Élections Prud’hommales : Le vote

1. Le vote physique

1.1. Conditions d’éligibilité

Selon l’article L.1441-32, alinéa 1, «  le scrutin a lieu pendant le temps de travail, soit à la mairie, soit dans un local proche du lieu de travail (…) ».

D’autre part : « l’employeur autorise les salariés à s’absenter afin de leur permettre de participer au scrutin. Cette absence ne donne lieu à aucune diminution de la rémunération (…) » (article L.1441-34, alinéa 1).

Ces règles ne prévoient aucune exception.

L’employeur ne peut arguer d’aucun impératif de production, ni du fait que les bureaux de vote pourraient être ouverts avant ou après les horaires de travail ou au moment des pauses. Les employeurs qui craignent les « pertes de temps » dues au scrutin peuvent appuyer nos demandes de proximité des lieux de vote (voir au point 3 ci-dessous) !

Le vote physique n’est pas seulement un droit acquis : il a un sens. C’est du temps consacré à l’expression démocratique des salariés. Il contribue aussi à donner un aspect collectif à l’expression individuelle du droit de vote.

C’est pourquoi la CGT, ouverte à toutes les modalités permettant d’améliorer la participation, insiste pour que la proximité et l’effectivité du vote physique soient affirmées dans toute la communication ministérielle.

2. Le vote par correspondance

Le vote par correspondance, déjà étendu et simplifié lors des deux précédents scrutins est maintenant ouvert à tous :

- «  Tout électeur peut voter par correspondance (…) » (article D.1441-116).

- Il n’y a plus aucune condition particulière à remplir, professionnelle ou autre.

- Chaque électeur recevra automatiquement, avec les bulletins et professions de foi, les documents permettant de voter par correspondance.

C’est incontestablement une modalité de vote utile dans nombre de cas : salariés en congé le 3 décembre ou en déplacement professionnel rendant difficile l’accès au bureau de vote dont il dépend.

Mais cette possibilité ne doit en aucun cas servir de prétexte pour contester ou entraver l’organisation du vote physique des salariés travaillant, le jour du scrutin, à proximité du bureau de vote.
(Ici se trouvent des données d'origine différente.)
import Literature.MathematicalPhysics.QuantumFieldTheory.Balaban1983to89.B1Eq324BenfattoSect5Eq534
import Literature.MathematicalPhysics.QuantumFieldTheory.Balaban1983to89.B1Eq324BenfattoCondLaw
import Literature.MathematicalPhysics.QuantumFieldTheory.Balaban1983to89.B1Eq324BenfattoSect5SlotMoments
import HarnessLib

/-!
# `Balaban1983to89.B1Eq324BenfattoSect5Eq515` — [BenfattoEtAl1978] §5 p. 155 / p. 159, (5.12) → (5.13) → (5.15) first line and (5.35)'s way back:
# the MEASURE-SIDE SKELETON of the product over boxes — regional small-field sets, (5.13) with conditioning-dependent observables AS AN IDENTITY
# for arbitrary per-box weights (read forwards at (5.15), backwards at (5.35)), and the factorised lower bound
# `∫ Π_Δχ̂_Δ e^{Ĥ_J} dP̂₀ ≥ ∫ χ^{Γ₁}_{γb}e^{H_{Γ₁}}·P̄(χ_out)·Π_□(∫χ^□_b e^{Ψ_□}dP̄(·|z_{Γ₁}))dP̂₀`, PROVED for the tree's objects

statement-level skeleton of published theorems with citation tags; proofs where landed; nothing here is a claim about the
Yang–Mills mass gap

WHY THIS MODULE (cell `pub-ymgap`, seat `dag-n08-d` gen 9, INTENT-28; node N08 [Balaban1985UV3]; the [BenfattoEtAl1978] source chain behind the
(α)-row `h324c`).  n08-b's census `N08-BCG-ASSEMBLY-MAP.md` v1 item (4) = the assembly of `BasicLemmaPrinted`, in layers: layer 1 the per-box
algebra (seat n08-b g5, `…Sect5PerBox`), layers 2–3 «product over boxes with (5.13)/(5.34)/(5.35); pavement iteration + b*» = the boxes line
(this seat).  This file is layer 2's measure-side skeleton.  Print, p. 155 (render `lit-balaban-typer/renders/benfatto1978-cmp59/bcg_p155_s3.png`,
read first-hand): *"[(5.12)] = ∫P̄(dz_{Γ₁})Π_{Δ∈Γ₁}χ̂_Δ exp H_{Γ₁}(Π_{□∩J≠∅}∫P̄(dz_□|z_{Γ₁})Π_{Δ⊂□}χ̂_Δ exp Ψ_□)·(Π_{□∩J=∅}∫P̄(dz_□|z_{Γ₁})Π_{Δ⊂□}χ̂_Δ)
(5.13) … χ^{Γ₁}_{γb} = χ(|z_Δ| ≦ γb(1 + d(Δ,I)), ∀Δ∈Γ₁)  χ^□_b = χ(|z_Δ| ≦ b(1 + d(Δ,I)), ∀Δ ∈ □′∪Γ₂(□)) (5.14) Then [(5.12)] ≧ ∫P̄(dz_{Γ₁})χ^{Γ₁}_{γb}
exp H_{Γ₁}(Π_{□∩J=∅}∫P̄(dz_□|z_{Γ₁})χ^□_b)·(Π_{□∩J≠∅}∫P̄(dz_□|z_{Γ₁})χ^□_b exp Ψ_□χ^□_b) ≧ … (5.15)"*; p. 159: *"use the Markov property of P̄ … (5.35)"*.

DICTIONARY.  `Π_Δχ̂_Δ` ↦ the indicator of `B1Eq324BenfattoLemma.smallFieldSet I b` (ALL tesserae, threshold `b(1 + d(I,Δ))`); `χ^{Γ₁}_{γb}`, `χ^□_b`,
and the far factors ↦ indicators of the REGIONAL sets `smallFieldOn R I c = {z | ∀ x ∈ R, |z x| ≤ c(1 + d(I, x))}` for `R = Γ₁ = corridors L w B`,
`R = □′∪Γ₂(□) = shrink L m w` (`m ∈ B`, the finite family of tesserae carrying `Ψ_□`), and `R = out B = (⋃_{m∈B} □_m)ᶜ` (print's boxes with
`□ ∩ J = ∅`, lumped into ONE `Γ₁`-enclosed far region whose integrand is a pure cut-off); `P̄(dz_□|z_{Γ₁})` ↦ `condField d α β (corridors L w B) ξ`
(`…CondLaw`: it IS the conditional law); `Ψ_□`, a function of `z_□` AND of the conditioning values `z_{Γ₁(□)}`, is evaluated on the glued
configuration `glue Γ Ω (ξ|_Γ) (z|_Ω)` — and, since under `P̄_ξ` the `Γ₁`-coordinates equal `ξ`'s almost surely (`condField_ae_eqOn`), simply on `z`.

WHAT IS PROVED (standard axioms; no `sorry`; definition lane for the three plumbing definitions `smallFieldOn`, `out`, `glue`).
* §1 regional small-field sets: `measurableSet_smallFieldOn`, `smallFieldSet_eq_smallFieldOn_univ`, monotonicity in the region and the threshold,
  `mem_corridors_or_shrink_or_out` (the cover `Γ₁ ∪ ⋃_m(□′∪Γ₂(□_m)) ∪ out = Q₀`), ★ `prod_indicator_le_indicator_smallFieldSet` — the first `≧`
  of (5.15): `1_{SF(I,b)} ≥ 1_{SF_{Γ₁}(I,γb)}·1_{SF_out(I,b)}·Π_{m∈B}1_{SF_{□′∪Γ₂(□_m)}(I,b)}` for `γ ≤ 1`, `0 ≤ b`.
* §2 gluing: `glue_apply_of_mem`, `glue_apply_of_mem_of_not_mem`, `glue_restrict_apply`, `measurable_glue₂` (jointly measurable),
  `hamiltonian_congr_eqOn`, `psiBox_congr_eqOn` (the Hamiltonians read the named sites only), `continuous_hamiltonian`/`measurable_hamiltonian`,
  `measurable_psiBox`.
* §3 ★ `condField_ae_eqOn` (under `P̄_ξ` the `Γ`-coordinates are `ξ`'s, a.s.), ★★ `integral_P0_prefactor_mul_prod_eq₂` — (5.13) WITH
  CONDITIONING-DEPENDENT OBSERVABLES: `∫ h(z|_Γ)·Π_i f_i(z|_Γ, z|_{Ω_i}) dP̂₀ = ∫ h(ξ|_Γ)·Π_i [∫ f_i(ξ|_Γ, z|_{Ω_i}) dP̄_ξ(z)] dP̂₀(ξ)` for pairwise
  disjoint `Γ`-enclosed `Ω_i` and bounded jointly measurable `h`, `f_i` (n08-b's `…CondLaw.integral_condField_eq` + `…Markov.iIndepFun_condField_of_enclosed`).
* §4 boundedness on the small-field sets (`d(Δ, I) = 0` on `I` is n08-c's `…Sect5SlotMoments.distToRegion_eq_zero_of_mem`): `out_enclosed` (the far
  region is `Γ₁`-enclosed, `w ≥ 1`), the LOCAL a-priori sizes `abs_hamiltonian_le_local` / `abs_psiBox_le_local` (the bound of `Sect5Eq534.abs_psiBox_le`
  from `|z_Δ| ≤ b` on `J ∩ □` only), `exp_hatH_eq` (`e^{Ĥ_J} = e^{H_{Γ₁}}Π_□e^{Ψ_□}`), `indicator_smallFieldOn_congr`, measurability of the cut-offs.
* §5 ★★★ `integral_boxes_factorise_eq` — (5.13) FOR THE PRODUCT OVER BOXES, AS AN IDENTITY, for ANY per-box weights `W_□` reading `□` only,
  measurable, bounded on the cut-offs' support:
  `∫ χ^{Γ₁}_{γb}e^{H_{Γ₁}}·χ^{out}_b·Π_□(χ^{Γ₁(□)}_{γb}χ^□_b e^{W_□}) dP̂₀ = ∫ χ^{Γ₁}_{γb}(ξ)e^{H_{Γ₁}(ξ)}·[∫χ^{out}_b dP̄_ξ]·Π_□[∫ χ^{Γ₁(□)}_{γb}χ^□_b e^{W_□} dP̄_ξ] dP̂₀(ξ)`
  (`boxObs_congr`, `abs_boxObs_le`, `abs_corridorObs_le`, `integrable_boxes_integrand`).
* §6 (5.15) first line: `measurable_hatH`, `abs_cutoffBoltzmann_hatH_le`, `boxes_integrand_psiBox_le_cutoffBoltzmann` (pointwise), ★★
  `integral_cutoff_exp_hatH_ge` : `∫ χ^{Γ₁}_{γb}e^{H_{Γ₁}}·[∫χ^{out}_b dP̄_ξ]·Π_□[∫χ^{Γ₁(□)}_{γb}χ^□_b e^{Ψ_□}dP̄_ξ] dP̂₀(ξ) ≤ ∫ Π_Δχ̂_Δ e^{Ĥ_J} dP̂₀`.
HONEST SCOPE.  The per-box lower bounds ((5.16)–(5.33); n08-b's `…Sect5Cumulant`/`…Sect5PerBox`, n08-c's `…Sect5SlotMoments`), the far-box bound of
the factor `∫χ^{out}_b dP̄_ξ`, the way back (5.35) with the (5.34) error (the sequel `…Sect5Eq535`), the cumulant bookkeeping (5.30)/(5.32), the
pavement iteration and `b*` are NOT here; count-neutral for N08; `BasicLemmaPrinted` NOT discharged; nothing about d = 4, the continuum, OS axioms, a mass gap or the Clay problem.
-/

noncomputable section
Le salarié qui a voté par correspondance peut se raviser et se rendre au bureau de vote le jour du scrutin. En effet, d’après les articles D.1441-120 et D.1441-121, les enveloppes de vote par correspondance ne sont dépouillées qu’après la clôture du scrutin. Les votes par correspondance émanant d’un salarié ayant voté physiquement (donc émargé) sont détruits.

N’oubliez pas de signer votre carte d’électeur et de la renvoyer avec votre bulletin. La lettre doit être postée avant le 29 novembre 2008. Indiquez sur l’enveloppe l’adresse figurant sur votre carte d’électeur à la rubrique « adresse de vote par correspondance » et non pas l’adresse du bureau de vote.